Por Matheus Pichonelli, na revista CartaCapital:
O tabuleiro estava montado. A pouco mais de um ano para as eleições, a presidenta, às turras com o Congresso, escorregava nas notícias sobre a queda de sua popularidade (ainda alta) enquanto a oposição enrolava os dardos para alvejar os flancos abertos pelo Planalto. Em uma estratégia de eficácia incerta, citava fantasmas sobre inflação e números da Petrobras para tentar convencer o eleitor de que o governo estava desnorteado. Sob a presidência de seu partido, o possível candidato tucano, senador Aécio Neves (PSDB-MG), assumiu a linha de frente em entrevistas, pronunciamentos e inserções. O governador pernambucano Eduardo Campos (PSB), ainda vacilante como a terceira via da disputa, ensaiou um discurso similar e, em seguida, submergiu.

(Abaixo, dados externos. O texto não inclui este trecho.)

/-! ## Point-stationarity is load-bearing -/

/-- The set `{count|F}` (`F` finite) is measurable in the Giry σ-algebra: it is cut out by
`μ Fᶜ = 0` and the finitely many evaluations `μ {s} = 1`, `s ∈ F`. [folklore] -/
theorem measurableSet_setOf_eq_count_restrict (F : Finset (EuclideanSpace ℝ (Fin 3))) :
    MeasurableSet {μ : Measure (EuclideanSpace ℝ (Fin 3)) | μ = (Measure.count : Measure (EuclideanSpace ℝ (Fin 3))).restrict (↑F : Set (EuclideanSpace ℝ (Fin 3)))} := by
  classical
  have hrepr : {μ : Measure (EuclideanSpace ℝ (Fin 3)) | μ = (Measure.count : Measure (EuclideanSpace ℝ (Fin 3))).restrict (↑F : Set (EuclideanSpace ℝ (Fin 3)))} =
      {μ : Measure (EuclideanSpace ℝ (Fin 3)) | μ (↑F : Set (EuclideanSpace ℝ (Fin 3)))ᶜ = 0} ∩ ⋂ s ∈ F, {μ : Measure (EuclideanSpace ℝ (Fin 3)) | μ {s} = 1} := by
    ext μ
    simp only [Set.mem_setOf_eq, Set.mem_inter_iff, Set.mem_iInter]
    constructor
    · rintro rfl
      refine ⟨?_, fun s hs => ?_⟩
      · rw [Measure.restrict_apply F.measurableSet.compl, Set.compl_inter_self, measure_empty]
      · rw [Measure.restrict_apply (measurableSet_singleton s),
          Set.inter_eq_left.2 (Set.singleton_subset_iff.2 (Finset.mem_coe.2 hs)),
          Measure.count_singleton]
    · rintro ⟨hc, h1⟩
      ext A hA
      rw [Measure.restrict_apply hA]
      have hdiff : μ (A \ ↑F) = 0 := measure_mono_null (fun x hx => hx.2) hc
      rw [← measure_inter_add_sdiff A F.measurableSet, hdiff, add_zero]
      have hAF : A ∩ ↑F = ↑(F.filter fun s => s ∈ A) := by
        ext x
        simp [and_comm]
      rw [hAF, ← sum_measure_singleton, ← sum_measure_singleton]
      refine Finset.sum_congr rfl fun s hs => ?_
      rw [h1 s (Finset.mem_filter.1 hs).1, Measure.count_singleton]
  rw [hrepr]
  refine MeasurableSet.inter ?_ (F.measurableSet_biInter fun s _ => ?_)
  · exact (Measure.measurable_coe F.measurableSet.compl) (measurableSet_singleton 0)
  · exact (Measure.measurable_coe (measurableSet_singleton s)) (measurableSet_singleton 1)

/-- Under `δ_{count|F}` almost every configuration IS `count|F`. [folklore] -/
theorem ae_eq_dirac_count_restrict (F : Finset (EuclideanSpace ℝ (Fin 3))) :
    ∀ᵐ μ ∂(Measure.dirac ((Measure.count : Measure (EuclideanSpace ℝ (Fin 3))).restrict (↑F : Set (EuclideanSpace ℝ (Fin 3)))) :
      Measure (Measure (EuclideanSpace ℝ (Fin 3)))), μ = (Measure.count : Measure (EuclideanSpace ℝ (Fin 3))).restrict (↑F : Set (EuclideanSpace ℝ (Fin 3))) := by
  rw [ae_iff]
  have h : {μ : Measure (EuclideanSpace ℝ (Fin 3)) | ¬μ = (Measure.count : Measure (EuclideanSpace ℝ (Fin 3))).restrict (↑F : Set (EuclideanSpace ℝ (Fin 3)))} =
      {μ : Measure (EuclideanSpace ℝ (Fin 3)) | μ = (Measure.count : Measure (EuclideanSpace ℝ (Fin 3))).restrict (↑F : Set (EuclideanSpace ℝ (Fin 3)))}ᶜ := rfl
  rw [h, Measure.dirac_apply' _ (measurableSet_setOf_eq_count_restrict F).compl]
  simp

/-- Mean root energy of a deterministic finite configuration: `E_{δ_{count|F}}[h] = h(count|F)`.
[folklore] -/
theorem meanRootEnergy_dirac_count_restrict (F : Finset (EuclideanSpace ℝ (Fin 3))) :
    meanRootEnergy (Measure.dirac ((Measure.count : Measure (EuclideanSpace ℝ (Fin 3))).restrict (↑F : Set (EuclideanSpace ℝ (Fin 3))))) =
      (∫ y, lennardJones ‖y‖ ∂((Measure.count : Measure (EuclideanSpace ℝ (Fin 3))).restrict (↑F : Set (EuclideanSpace ℝ (Fin 3))))) / 2 := by
  unfold meanRootEnergy
  set μ₀ := (Measure.count : Measure (EuclideanSpace ℝ (Fin 3))).restrict (↑F : Set (EuclideanSpace ℝ (Fin 3)))
  have heq : (fun μ : Measure (EuclideanSpace ℝ (Fin 3)) => (∫ y, lennardJones ‖y‖ ∂μ) / 2) =ᵐ[(Measure.dirac μ₀ :
      Measure (Measure (EuclideanSpace ℝ (Fin 3))))] fun _ => (∫ y, lennardJones ‖y‖ ∂μ₀) / 2 :=
    (ae_eq_dirac_count_restrict F).mono fun μ hμ => by simp only [hμ, μ₀]
  rw [integral_congr_ae heq]
  simp

/-- **Any proof of `MinimiserShells` must use the Mecke identity**: with point-stationarity dropped
the statement fails for the deterministic law `δ_{count|comb}` (hard core `1/(2m+2)`, mean root
energy `≤ e*`, empty root shell). [folklore] -/
theorem minimiserShells_false_without_stationarity :
    ¬ (∀ δ : ℝ, 0 < δ → ∀ P : Measure (Measure (EuclideanSpace ℝ (Fin 3))), IsProbabilityMeasure P →
      (∀ᵐ μ ∂P, IsRootedHardCore δ μ) → meanRootEnergy P ≤ eStar → ∀ᵐ μ ∂P, GoodShell μ) := by
  intro h
  have hae := ae_eq_dirac_count_restrict (comb combSize)
  have hE : meanRootEnergy (Measure.dirac ((Measure.count : Measure (EuclideanSpace ℝ (Fin 3))).restrict
      (↑(comb combSize) : Set (EuclideanSpace ℝ (Fin 3))))) ≤ eStar := by
    rw [meanRootEnergy_dirac_count_restrict]
    exact rootEnergy_comb_le_eStar
  have hgood := h _ (by positivity : (0 : ℝ) < 1 / (2 * ((combSize : ℝ) + 1))) _ inferInstance
    (hae.mono fun μ hμ => by rw [hμ]; exact isRootedHardCore_comb combSize) hE
  obtain ⟨μ, hμg, hμe⟩ := (hgood.and hae).exists
  rw [hμe] at hμg
  exact not_goodShell_comb combSize hμg

end Summit.AtomisticToContinuum.Crystallization.Theorems.MinimiserShells.Negative.LoadBearing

Até que uns garotos sob a bandeira do Movimento Passe Livre (MPL) foram às ruas de São Paulo exigir a revogação do aumento das tarifas de ônibus anunciadas pela prefeitura petista e foram praticamente massacrado pela polícia do governador tucano. Deu no que deu: angariaram simpatia da esquerda cansada de autoritarismo administrativo e abuso policial e também de setores aparentemente amorfos, insatisfeitos com tudo-isso-que-está-aí (do fisiologismo dos partidos à corrupção e a alta carga de impostos não traduzida em melhoria dos serviços públicos de saúde, educação e, fecha o circulo, transportes).

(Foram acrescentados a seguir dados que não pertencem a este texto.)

import Summits.BirchSwinnertonDyer.BirchSwinnertonDyer.Theorems.PrintX10bReadoutIndexOfLocalClauses
import Literature.NumberTheory.EllipticCurves.ZpExtensionEisensteinGradedPrincipalConditionProofs
import Literature.NumberTheory.EllipticCurves.ZpExtensionEisensteinOrdinaryCoreSaturationIndexProofs
import Literature.NumberTheory.GaloisCohomology.Howard2004.CondAComapIndexProofs
import Literature.NumberTheory.EllipticCurves.ZpExtensionEisensteinTwistLocalH1UniformCardProofs
import Literature.NumberTheory.EllipticCurves.AnticyclotomicHeegnerPlacesDecompositionProofs
import Literature.NumberTheory.EllipticCurves.AnticyclotomicInertiaAboveP
import Literature.NumberTheory.EllipticCurves.IwasawaSelmerOrdinaryProofs
import Literature.NumberTheory.EllipticCurves.OrdinaryReductionAscentProofs
import Literature.NumberTheory.EllipticCurves.TorsionFilAtCyclicOfFrobeniusTraceProofs
import Summits.BirchSwinnertonDyer.BirchSwinnertonDyer.Theorems.PrintX10bStubReadoutLocalIndexP
import Literature.NumberTheory.EllipticCurves.ZpExtensionEisensteinGradedInvariantsBoundMultiplicativeThreeProofs
import Literature.NumberTheory.EllipticCurves.ZpExtensionEisensteinOrdinaryCoreSaturationIndexMultiplicativeThreeProofs
import HarnessLib

/-!
# (B5-P) — the relaxed, level-shifted local condition at a place `v ∣ 3` of MULTIPLICATIVE reduction with
# `#(Fv ⧸ condA_j(v) ∩ Fv) ≤ 3^{2·3^s}` (helper, THEOREMS ONLY: no definition, no named fact, no instance, no `sorry`)

Helper toward the registered stub `stub_howardOutputsOfFamily` (K2) of line `beta-road` (skeleton v10 cd44fe9d5c6b9a78) of crux r205
stmt-BirchSwinnertonDyer-24737 `…Theses.UniversalToricDescent.TwinAlgMuZeroAtThree` (LEAD lineage `bsd-wall-utd-p1`, g25): readout side of
the twin's E2/D1 assembly.  x10b-p1-w7's per-place theorem `HeegnerMuPartControlGlue.readoutLocalIndexP_at`
(`Theorems/PrintX10bStubReadoutLocalIndexP` §2, the second place-wise clause of `readoutIndex_of_localClauses`) at `p = 3` for a place of
MULTIPLICATIVE reduction: statement and proof verbatim with `(hgood, hord)` replaced by `hmult`, the two local inputs being
`exists_int_scalar_torsionFilAt_of_hasMultiplicativeReductionAt_three` (p759558) and
`natCard_ordinaryCore_quotient_levelCondition_le_of_hasMultiplicativeReductionAt_three` (p759821).  The frame-level closer (§3 of x10b's
file, ControlGlue letter `Stmt.readoutLocalIndexP`) is left to the twin's ControlGlue assembly.  No summit statement is proved; BSD is not
proved by any of this.
-/

set_option linter.dupNamespace false
set_option autoImplicit false

noncomputable section

open scoped Classical Pointwise ContRepresentation TensorProduct NumberField

open Function NumberField IsDedekindDomain Field
open Literature Literature.NumberTheory.EllipticCurves WeierstrassCurve
open Literature.NumberTheory.GaloisCohomology Literature.NumberTheory.GaloisCohomology.Howard2004
open Literature.NumberTheory.GaloisRepresentations Literature.NumberTheory.GaloisRepresentations.DiscreteGaloisModule
open Literature.NumberTheory.EllipticCurves.GreenbergSelmer
open Summit.BirchSwinnertonDyer.BirchSwinnertonDyer.Theorems
open Literature.NumberTheory.EllipticCurves.ZpExtension (EisensteinLevel)

namespace Summit.BirchSwinnertonDyer.BirchSwinnertonDyer.Theorems.UniversalToricDescentTwinReadoutLocalIndexThree

/-! ## The per-place statement (B5-P) on Howard's tower of the curve at a MULTIPLICATIVE `v ∣ 3` (generic tower binders, St-free) -/

set_option maxHeartbeats 800000 in
/-- **(B5-P) at one place `v ∣ p` and one level `j`** on Howard's tower `T^{(k)} = E_K[p^{k+1}] ⊗ A_{m,k+1}(ψ⁻¹)`
(`W.eisensteinTower (κ.unitTwist (-1)) hm`, generic tower binders `π e hkill hker hπ he hπX hek`, any family of local conditions
`F` which at `v` is Howard's saturated ordinary level condition `F_𝔮(v)`): given `σ₀ ∈ Γ_{K_v}` with `κ⁻¹(σ₀) = p^s`, `p^s < m`,
and the (hS′) input «for some shift `d`, Selmer readout ⇒ the `d`-shifted localisation has graded readout principal on
`res⁻¹(ker κ)`» (x10b-p1-w6 g4), the relaxed condition `Fv := F′.comap (incLocIter j (inr v) d)` contains `loc_v c` for every
such `c` and `#(Fv ⧸ condA F j v ∩ Fv) ≤ p^{2p^s}` (`[F′ : core] ≤ p^{p^s}` by `exists_addSubgroup_gradedPrincipal`,
`[core : core ∩ F_𝔮] ≤ p^{p^s}` by `natCard_ordinaryCore_quotient_levelCondition_le`, `condA ⊇ F_𝔮.comap` by
`finite_and_natCard_comap_incLocIter_quotient_condA_le`).
[cite: Howard2004HeegnerKolyvagin, Lemma 2.2.7 / Prop. 2.2.8, Lemma 3.2.7 and proof of Thm. 2.2.10 (arXiv:1202.6340 p. 16–18)]
[cite: GreenbergLNM1716, §2–§3] [cite: MilneADT2006, I Cor. 2.3] -/
theorem readoutLocalIndexThree_at_of_hasMultiplicativeReductionAt {K : Type} [Field K] [NumberField K] (W : WeierstrassCurve ℚ)
    [W.IsElliptic] (κ : ZpExtension K 3) {m : ℕ} (hm : 1 ≤ m)
    (π : (IwasawaAlgebra 3 ⧸ Ideal.span {(PowerSeries.X ^ m + PowerSeries.C ((3 : ℕ) : ℤ_[3]) : IwasawaAlgebra 3)})) (e : ℕ → ℕ)
    (hkill : letI := IwasawaAlgebra.isLocalRing_quotient_X_pow_add_C 3 hm
      ∀ k, ∀ r ∈ IsLocalRing.maximalIdeal (IwasawaAlgebra 3 ⧸ Ideal.span {(PowerSeries.X ^ m + PowerSeries.C ((3 : ℕ) : ℤ_[3]) : IwasawaAlgebra 3)}) ^ e k,
        ∀ x : EisensteinLevel 3 m (fun j ↦ geomTorsion (W.baseChange K) (((3 : ℕ) : ℤ) ^ j)) (k + 1), r • x = 0)
    (hker : letI := IwasawaAlgebra.isLocalRing_quotient_X_pow_add_C 3 hm
      ∀ k, LinearMap.ker ((W.eisensteinTower (κ.unitTwist (-1)) hm).red k) =
        (IsLocalRing.maximalIdeal (IwasawaAlgebra 3 ⧸ Ideal.span {(PowerSeries.X ^ m + PowerSeries.C ((3 : ℕ) : ℤ_[3]) : IwasawaAlgebra 3)}) ^ e k) •
          (⊤ : Submodule (IwasawaAlgebra 3 ⧸ Ideal.span {(PowerSeries.X ^ m + PowerSeries.C ((3 : ℕ) : ℤ_[3]) : IwasawaAlgebra 3)}) (EisensteinLevel 3 m (fun j ↦ geomTorsion (W.baseChange K) (((3 : ℕ) : ℤ) ^ j)) (k + 1 + 1))))
    (hπ : letI := IwasawaAlgebra.isLocalRing_quotient_X_pow_add_C 3 hm
      π ∈ IsLocalRing.maximalIdeal (IwasawaAlgebra 3 ⧸ Ideal.span {(PowerSeries.X ^ m + PowerSeries.C ((3 : ℕ) : ℤ_[3]) : IwasawaAlgebra 3)}))
    (he : ∀ k, e k ≤ e (k + 1)) (hπX : π = Ideal.Quotient.mk _ PowerSeries.X) (hek : ∀ k, e (k + 1) - e k = m)
    (F : letI := IwasawaAlgebra.isLocalRing_quotient_X_pow_add_C 3 hm
      ∀ k, SelmerStructure ((W.eisensteinTower (κ.unitTwist (-1)) hm).ρ k))
    (v : HeightOneSpectrum (𝓞 K)) (hpv : ((3 : ℕ) : 𝓞 K) ∈ v.asIdeal) (hmult : (W.baseChange K).HasMultiplicativeReductionAt v)
    (σ₀ : absoluteGaloisGroup (v.adicCompletion K)) {s : ℕ}
    (hσ₀ : ((κ.unitTwist (-1)) (absGaloisRestrict K (v.adicCompletion K) σ₀)).toAdd = ((3 ^ s : ℕ) : ℤ_[3]))
    (hms : 3 ^ s < m) (j : ℕ)
    (hF : letI := IwasawaAlgebra.isLocalRing_quotient_X_pow_add_C 3 hm
      ∀ k, F k (Sum.inr v) = Tower.levelCondition ((κ.unitTwist (-1)).eisensteinLocalReduce (fun i ↦ (W.baseChange K).torsionGaloisModule (((3 : ℕ) : ℤ) ^ i))
        (fun i ↦ (W.baseChange K).torsionGaloisModuleReduce 3 i) hm (Sum.inr v)) 3 (fun i ↦ ((W.baseChange K).ordinaryFiltrationAt v (fun i ↦ (W.baseChange K).torsionGaloisModuleReduce 3 i) (fun _ _ ↦ rfl)).ordinaryCore (κ := κ.unitTwist (-1)) hm i) (k + 1))
    (hSv : letI := IwasawaAlgebra.isLocalRing_quotient_X_pow_add_C 3 hm
      ∃ d : ℕ, ∀ (k : ℕ) (c : galoisCohomology ((W.eisensteinTower (κ.unitTwist (-1)) hm).ρ k) 1),
        W.eisensteinTowerReadout κ hm π e hkill hker hπ he hπX hek
          (AddCommGroup.DirectLimit.of (fun k ↦ galoisCohomology ((W.eisensteinTower (κ.unitTwist (-1)) hm).ρ k) 1)
            (AdicTower.incH1LE (W.eisensteinTower (κ.unitTwist (-1)) hm) π e hkill hker hπ he) k c) ∈ (W.baseChange K).selmerInfty κ →
        ∃ φ : contOneCocycles ((GaloisRep.toLocal v ((κ.unitTwist (-1)).eisensteinTwist ((W.baseChange K).torsionGaloisModule (((3 : ℕ) : ℤ) ^ (k + d + 1))) hm (k + d + 1))).quotient (((W.baseChange K).ordinaryFiltrationAt v (fun i ↦ (W.baseChange K).torsionGaloisModuleReduce 3 i) (fun _ _ ↦ rfl)).twistedFil (k + d + 1)) (((W.baseChange K).ordinaryFiltrationAt v (fun i ↦ (W.baseChange K).torsionGaloisModuleReduce 3 i) (fun _ _ ↦ rfl)).twistedFil_le_comap hm (k + d + 1))).toTopRep,
          oneCocycleClass _ φ = DiscreteGaloisModule.quotientMap (GaloisRep.toLocal v ((κ.unitTwist (-1)).eisensteinTwist ((W.baseChange K).torsionGaloisModule (((3 : ℕ) : ℤ) ^ (k + d + 1))) hm (k + d + 1)))
            (((W.baseChange K).ordinaryFiltrationAt v (fun i ↦ (W.baseChange K).torsionGaloisModuleReduce 3 i) (fun _ _ ↦ rfl)).twistedFil (k + d + 1)) (((W.baseChange K).ordinaryFiltrationAt v (fun i ↦ (W.baseChange K).torsionGaloisModuleReduce 3 i) (fun _ _ ↦ rfl)).twistedFil_le_comap hm (k + d + 1)) 1
            (AdicTower.incLocIter (W.eisensteinTower (κ.unitTwist (-1)) hm) π e hkill hker hπ he k (Sum.inr v) d
              (galoisCohomology.localization ((W.eisensteinTower (κ.unitTwist (-1)) hm).ρ k) (Sum.inr v) 1 c)) ∧
          ∃ q₀ : IwasawaAlgebra.EisensteinCoeff.Twisted 3 m (k + d + 1) (geomTorsion (W.baseChange K) (((3 : ℕ) : ℤ) ^ (k + d + 1))) ⧸
              ((W.baseChange K).ordinaryFiltrationAt v (fun i ↦ (W.baseChange K).torsionGaloisModuleReduce 3 i) (fun _ _ ↦ rfl)).twistedFil (k + d + 1),
            ∀ σ : absoluteGaloisGroup (v.adicCompletion K), absGaloisRestrict K (v.adicCompletion K) σ ∈ κ.kerSubgroup →
              φ.1 σ = ((GaloisRep.toLocal v ((κ.unitTwist (-1)).eisensteinTwist ((W.baseChange K).torsionGaloisModule (((3 : ℕ) : ℤ) ^ (k + d + 1))) hm (k + d + 1))).quotient (((W.baseChange K).ordinaryFiltrationAt v (fun i ↦ (W.baseChange K).torsionGaloisModuleReduce 3 i) (fun _ _ ↦ rfl)).twistedFil (k + d + 1)) (((W.baseChange K).ordinaryFiltrationAt v (fun i ↦ (W.baseChange K).torsionGaloisModuleReduce 3 i) (fun _ _ ↦ rfl)).twistedFil_le_comap hm (k + d + 1))) σ q₀ - q₀) :
    letI := IwasawaAlgebra.isLocalRing_quotient_X_pow_add_C 3 hm
    ∃ Fv : AddSubgroup (galoisCohomology (((W.eisensteinTower (κ.unitTwist (-1)) hm).ρ j).toLocal (Sum.inr v)) 1),
      (∀ c : galoisCohomology ((W.eisensteinTower (κ.unitTwist (-1)) hm).ρ j) 1,
        W.eisensteinTowerReadout κ hm π e hkill hker hπ he hπX hek
          (AddCommGroup.DirectLimit.of (fun k ↦ galoisCohomology ((W.eisensteinTower (κ.unitTwist (-1)) hm).ρ k) 1)
            (AdicTower.incH1LE (W.eisensteinTower (κ.unitTwist (-1)) hm) π e hkill hker hπ he) j c) ∈ (W.baseChange K).selmerInfty κ →
          galoisCohomology.localization ((W.eisensteinTower (κ.unitTwist (-1)) hm).ρ j) (Sum.inr v) 1 c ∈ Fv) ∧
      Finite (↥Fv ⧸ (AdicTower.condA (W.eisensteinTower (κ.unitTwist (-1)) hm) π e hkill hker hπ he F j (Sum.inr v)).addSubgroupOf Fv) ∧
      Nat.card (↥Fv ⧸ (AdicTower.condA (W.eisensteinTower (κ.unitTwist (-1)) hm) π e hkill hker hπ he F j (Sum.inr v)).addSubgroupOf Fv) ≤ 3 ^ (2 * 3 ^ s) := by
  letI := IwasawaAlgebra.isLocalRing_quotient_X_pow_add_C 3 hm
  obtain ⟨d, hd⟩ := hSv
  -- finiteness of the level `n = j + d + 1`
  haveI hfinE : Finite (geomTorsion (W.baseChange K) (((3 : ℕ) : ℤ) ^ (j + d + 1))) :=
    finite_torsionPoints_holds (W.baseChange K) (AlgebraicClosure K) (n := ((3 : ℕ) : ℤ) ^ (j + d + 1))
      (pow_ne_zero _ (by exact_mod_cast Nat.prime_three.ne_zero))
  haveI hfinM : Finite (IwasawaAlgebra.EisensteinCoeff.Twisted 3 m (j + d + 1)
      (geomTorsion (W.baseChange K) (((3 : ℕ) : ℤ) ^ (j + d + 1)))) :=
    IwasawaAlgebra.EisensteinCoeff.finite_twisted (p := 3) (k := j + d + 1)
      (M := geomTorsion (W.baseChange K) (((3 : ℕ) : ℤ) ^ (j + d + 1))) hm
  haveI hfinH := finite_galoisCohomology_one_toLocal ((κ.unitTwist (-1)).eisensteinTwist ((W.baseChange K).torsionGaloisModule (((3 : ℕ) : ℤ) ^ (j + d + 1))) hm (j + d + 1)) v
  -- scalar data of `Γ_{K_v}` on `gr_v E_K[p^n]`
  obtain ⟨n₀, Q₀, hn₀, hσn, hQ₀⟩ := (W.baseChange K).exists_int_scalar_torsionFilAt_of_hasMultiplicativeReductionAt_three v hpv hmult
    (k := j + d + 1) (Nat.le_add_left 1 (j + d)) σ₀
  -- (δ): the relaxed condition `F′ ⊇ core` at level `n`, `[F′ : core] ≤ p^{p^s}`
  obtain ⟨F', hF', hcore, hfin₁, h₁⟩ :=
    ((W.baseChange K).ordinaryFiltrationAt v (fun i ↦ (W.baseChange K).torsionGaloisModuleReduce 3 i) (fun _ _ ↦ rfl)).exists_addSubgroup_gradedPrincipal (κ.unitTwist (-1)) hm (j + d + 1) σ₀ n₀ hn₀ hσn Q₀ hQ₀ hσ₀ hms
  -- (ε): `[core : core ∩ F_𝔮(v)_n] ≤ p^{p^s}`, `F_𝔮(v)_n = F (j + d) (inr v)` by `hF`
  have h₂ := (W.baseChange K).natCard_ordinaryCore_quotient_levelCondition_le_of_hasMultiplicativeReductionAt_three (κ.unitTwist (-1)) hm v
    hpv hmult σ₀
    hσ₀ hms (j + d + 1)
  rw [← hF (j + d)] at h₂
  haveI := hfin₁
  haveI hfin₂ : Finite (↥(((W.baseChange K).ordinaryFiltrationAt v (fun i ↦ (W.baseChange K).torsionGaloisModuleReduce 3 i) (fun _ _ ↦ rfl)).ordinaryCore (κ := κ.unitTwist (-1)) hm (j + d + 1)) ⧸
      (F (j + d) (Sum.inr v)).addSubgroupOf _) :=
    Finite.of_surjective _ QuotientAddGroup.mk_surjective
  -- (β): the shifted local index `#(Fv ⧸ condA ∩ Fv) ≤ p^{p^s} · p^{p^s}`, `Fv := F′.comap (incLocIter j (inr v) d)`
  obtain ⟨hfin, hcard⟩ := @AdicTower.finite_and_natCard_comap_incLocIter_quotient_condA_le _ _ _ _ _ _ _ _ _ _ _ (W.eisensteinTower (κ.unitTwist (-1)) hm) π e
    hkill hker hπ he F j (Sum.inr v) d F' _ hcore hfin₁ hfin₂ (3 ^ 3 ^ s) (3 ^ 3 ^ s) h₁ h₂
  refine ⟨F'.comap (AdicTower.incLocIter (W.eisensteinTower (κ.unitTwist (-1)) hm) π e hkill hker hπ he j (Sum.inr v) d), fun c hc ↦ ?_, hfin,
    hcard.trans_eq ?_⟩
  · -- (hS′): Selmer readout ⇒ graded readout principal on `res⁻¹(ker κ)` after the shift
    rw [AddSubgroup.mem_comap]
    refine (hF' _).2 ?_
    obtain ⟨φ, hφ, q₀, hq₀⟩ := hd j c hc
    exact ⟨φ, hφ, q₀, fun σ hσ ↦ hq₀ σ (by rwa [ZpExtension.kerSubgroup_unitTwist] at hσ)⟩
  · rw [two_mul, pow_add]

end Summit.BirchSwinnertonDyer.BirchSwinnertonDyer.Theorems.UniversalToricDescentTwinReadoutLocalIndexThree

end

Por um caminho natural, ora reforçado por quem tentava transformar o coro em uma versão do Cansei com musculatura popular, a presidenta Dilma Rousseff e o PT passaram a personificar a crise – em que pese o fato de o partido a se apresentar como a alternativa ao projeto de poder governar o estado mais rico da federação, onde os protestos tiveram origem, há 19 anos.
Em entrevista ao repórter Rodrigo Martins, o presidente nacional do PT, deputado estadual Rui Falcão, deu a deixa de como a crise seria gerenciada: declarou que os protestos acabavam de abrir campo para a discussão da reforma política, uma das principais bandeiras petistas que têm, entre suas propostas, a introdução do financiamento público de campanha no sistema eleitoral. A tese é que, sem o financiamento privado, o cadeado entre candidatos e empresas interessadas em futuros contratos públicos seria quebrado de vez. Quem estava nas ruas na bronca com o dinheiro recebido pelas empreiteiras, recordistas de doações de campanhas, nas obras da Copa do Mundo, teria motivos de sobra para analisar a proposta com um mínimo de atenção.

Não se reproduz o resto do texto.